Technical Risk Matrix
The following risks have been identified during the design and documentation phase. Each has a defined mitigation strategy that should be implemented as part of the pre-production checklist.| Risk | Impact | Mitigation |
|---|---|---|
| Chatwoot payload structure changes in a new version | Workflow nodes that rely on specific field names stop processing messages | Implement contract tests that validate the payload shape before upgrading Chatwoot |
| WhatsApp or OpenAI API token expires or is revoked | Audio transcription and outbound messages fail silently | Implement token rotation procedures and set up expiry alerts |
| Redis becomes unavailable | Human handoff key checks and message buffer logic operate in an unsafe state — AI may respond to conversations assigned to human agents | Design the workflow to fail closed (block AI response) when Redis is unreachable, and add Redis uptime monitoring |
| AI model invents business data | Customers receive incorrect prices, folio statuses, or policy information | Use tool nodes backed by live database queries for all business data; add factual accuracy tests; document prohibited response patterns in the system prompt |
| Disk fills up on the host | PostgreSQL crashes and data is lost | Enforce log and execution retention policies; add disk usage metrics and alerts at the 80% threshold |
| Container image update introduces incompatible change | One or more services become unavailable after an update | Pin exact image tags or digests in .env; maintain a staging environment; document a rollback procedure for each service |
Planned Improvements
These enhancements are out of scope for the initial release but are planned for future iterations:- Separate the customer-service workflow from the data-synchronization workflow — decoupling these two concerns will make each easier to test, deploy, and maintain independently.

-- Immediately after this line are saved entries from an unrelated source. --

/-- **The twisted direction at a Siegel-set point** `y = z(ρ) · ω · diag(a) · κ`:
`Ad(y_∞⁻¹) B = ∑_{p,q} (a_q/a_p) · T_{pq}(ω, κ, B)` — the centre drops out, conjugation by
`diag(a)⁻¹` multiplies the `(p,q)` entry of `M(ω, B) = ω_∞⁻¹ B ω_∞` by `a_q/a_p`, and conjugation
by `κ_∞` is linear (Moeglin–Waldspurger (1995), proof of assertion (1) of Lemma I.2.10: "`Ad(a⁻¹)
X_{i'ℓ'} = ∑ a^{-α} c … X_{i''ℓ''}`"). [cite: MoeglinWaldspurger1995, proof of Lemma I.2.10] -/
theorem twistedBlockDir_siegel_eq_sum {k : ℕ} (ρ : ℝ≥0ˣ) (ω : GL (Fin n) (AdeleRing (𝓞 K) K))
    (a : Fin n → ℝ≥0ˣ) (κ : GL (Fin n) (AdeleRing (𝓞 K) K)) (B : ArchBlockSpace n k K) :
    twistedBlockDir n k K (posRealScalar n K ρ * (ω * posRealDiagonal n K a * κ)) B =
      ∑ p, ∑ q, (((a q : ℝ≥0) : ℝ) / ((a p : ℝ≥0) : ℝ)) • elemTwistedDir n K ω κ B p q := by
  rw [twistedBlockDir_posRealScalar_mul]
  unfold twistedBlockDir elemTwistedDir
  set W : GL (Fin n) (mixedSpace K) := GLn.toMixed n K ω with hW
  set S : GL (Fin n) (mixedSpace K) := GLn.toMixed n K (posRealDiagonal n K a) with hS
  set Kk : GL (Fin n) (mixedSpace K) := GLn.toMixed n K κ with hKk
  set M : Matrix (Fin n) (Fin n) (mixedSpace K) := conjBlockMatrix n K ω B with hM
  -- the matrices of `S` and `S⁻¹`
  have hSv : (S : Matrix (Fin n) (Fin n) (mixedSpace K)) =
      Matrix.diagonal fun i => algebraMap ℝ (mixedSpace K) ((a i : ℝ≥0) : ℝ) := by
    rw [hS]; exact GLn.coe_toMixed_posRealDiagonal a
  have hSi : ((S⁻¹ : GL (Fin n) (mixedSpace K)) : Matrix (Fin n) (Fin n) (mixedSpace K)) =
      Matrix.diagonal fun i => algebraMap ℝ (mixedSpace K) (((a i : ℝ≥0) : ℝ))⁻¹ := by
    rw [hS, ← map_inv, ← map_inv, GLn.coe_toMixed_posRealDiagonal]
    refine congrArg Matrix.diagonal (funext fun i => ?_)
    rw [Pi.inv_apply, Units.val_inv_eq_inv_val, NNReal.coe_inv]
  -- `S⁻¹ M S = ∑ (a_q/a_p) • E_{pq}(M_{pq})`
  have hSMS : ((S⁻¹ : GL (Fin n) (mixedSpace K)) : Matrix (Fin n) (Fin n) (mixedSpace K)) * M *
      (S : Matrix (Fin n) (Fin n) (mixedSpace K)) =
        ∑ p, ∑ q, (((a q : ℝ≥0) : ℝ) / ((a p : ℝ≥0) : ℝ)) • Matrix.single p q (M p q) := by
    have hentry : ∀ p q, (((S⁻¹ : GL (Fin n) (mixedSpace K)) : Matrix (Fin n) (Fin n) (mixedSpace K)) * M *
        (S : Matrix (Fin n) (Fin n) (mixedSpace K))) p q =
          (((a q : ℝ≥0) : ℝ) / ((a p : ℝ≥0) : ℝ)) • M p q := by
      intro p q
      rw [hSv, hSi, Matrix.mul_diagonal, Matrix.diagonal_mul, ← Algebra.smul_def, ← Algebra.commutes,
        ← Algebra.smul_def, smul_smul, div_eq_mul_inv]
    conv_lhs => rw [Matrix.matrix_eq_sum_single
      (((S⁻¹ : GL (Fin n) (mixedSpace K)) : Matrix (Fin n) (Fin n) (mixedSpace K)) * M *
        (S : Matrix (Fin n) (Fin n) (mixedSpace K)))]
    refine Finset.sum_congr rfl fun p _ => Finset.sum_congr rfl fun q _ => ?_
    rw [hentry, Matrix.smul_single]
  -- assemble
  rw [map_mul, map_mul, mul_inv_rev, mul_inv_rev, Units.val_mul, Units.val_mul, Units.val_mul,
    Units.val_mul]
  change ((Kk⁻¹ : GL (Fin n) (mixedSpace K)) : Matrix (Fin n) (Fin n) (mixedSpace K)) *
      (((S⁻¹ : GL (Fin n) (mixedSpace K)) : Matrix (Fin n) (Fin n) (mixedSpace K)) *
        ((W⁻¹ : GL (Fin n) (mixedSpace K)) : Matrix (Fin n) (Fin n) (mixedSpace K))) *
      blockMatrixOf n k K B *
      ((W : Matrix (Fin n) (Fin n) (mixedSpace K)) * (S : Matrix (Fin n) (Fin n) (mixedSpace K)) *
        (Kk : Matrix (Fin n) (Fin n) (mixedSpace K))) = _
  have hassoc : ((Kk⁻¹ : GL (Fin n) (mixedSpace K)) : Matrix (Fin n) (Fin n) (mixedSpace K)) *
      (((S⁻¹ : GL (Fin n) (mixedSpace K)) : Matrix (Fin n) (Fin n) (mixedSpace K)) *
        ((W⁻¹ : GL (Fin n) (mixedSpace K)) : Matrix (Fin n) (Fin n) (mixedSpace K))) *
      blockMatrixOf n k K B *
      ((W : Matrix (Fin n) (Fin n) (mixedSpace K)) * (S : Matrix (Fin n) (Fin n) (mixedSpace K)) *
        (Kk : Matrix (Fin n) (Fin n) (mixedSpace K))) =
      ((Kk⁻¹ : GL (Fin n) (mixedSpace K)) : Matrix (Fin n) (Fin n) (mixedSpace K)) *
        ((((S⁻¹ : GL (Fin n) (mixedSpace K)) : Matrix (Fin n) (Fin n) (mixedSpace K)) * M *
          (S : Matrix (Fin n) (Fin n) (mixedSpace K)))) *
        (Kk : Matrix (Fin n) (Fin n) (mixedSpace K)) := by
    rw [hM]; unfold conjBlockMatrix; rw [← hW]; simp only [Matrix.mul_assoc]
  rw [hassoc, hSMS, Finset.mul_sum, Finset.sum_mul]
  refine Finset.sum_congr rfl fun p _ => ?_
  rw [Finset.mul_sum, Finset.sum_mul]
  refine Finset.sum_congr rfl fun q _ => ?_
  rw [Matrix.mul_smul, Matrix.smul_mul]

- Add a dedicated error and alerting workflow — a centralized error handler will catch failures from all other workflows and route notifications to the appropriate channel (email, Slack, or WhatsApp).
- Use
conversation_idas the Redis and memory key — replacing phone-number-based keys with Chatwoot conversation IDs will correctly isolate concurrent conversations from the same customer. - Add authorization validation before revealing folio details — implement an explicit check that the requesting phone number is associated with the requested folio before returning any sensitive record data.
- Automate linting of Markdown, JSON, and Compose files — add CI checks to catch formatting errors and schema violations in documentation and configuration files before they reach the main branch.
- Add load tests and AI quality metrics — measure response latency under realistic concurrency and track factual accuracy over time to catch regressions introduced by model or prompt changes.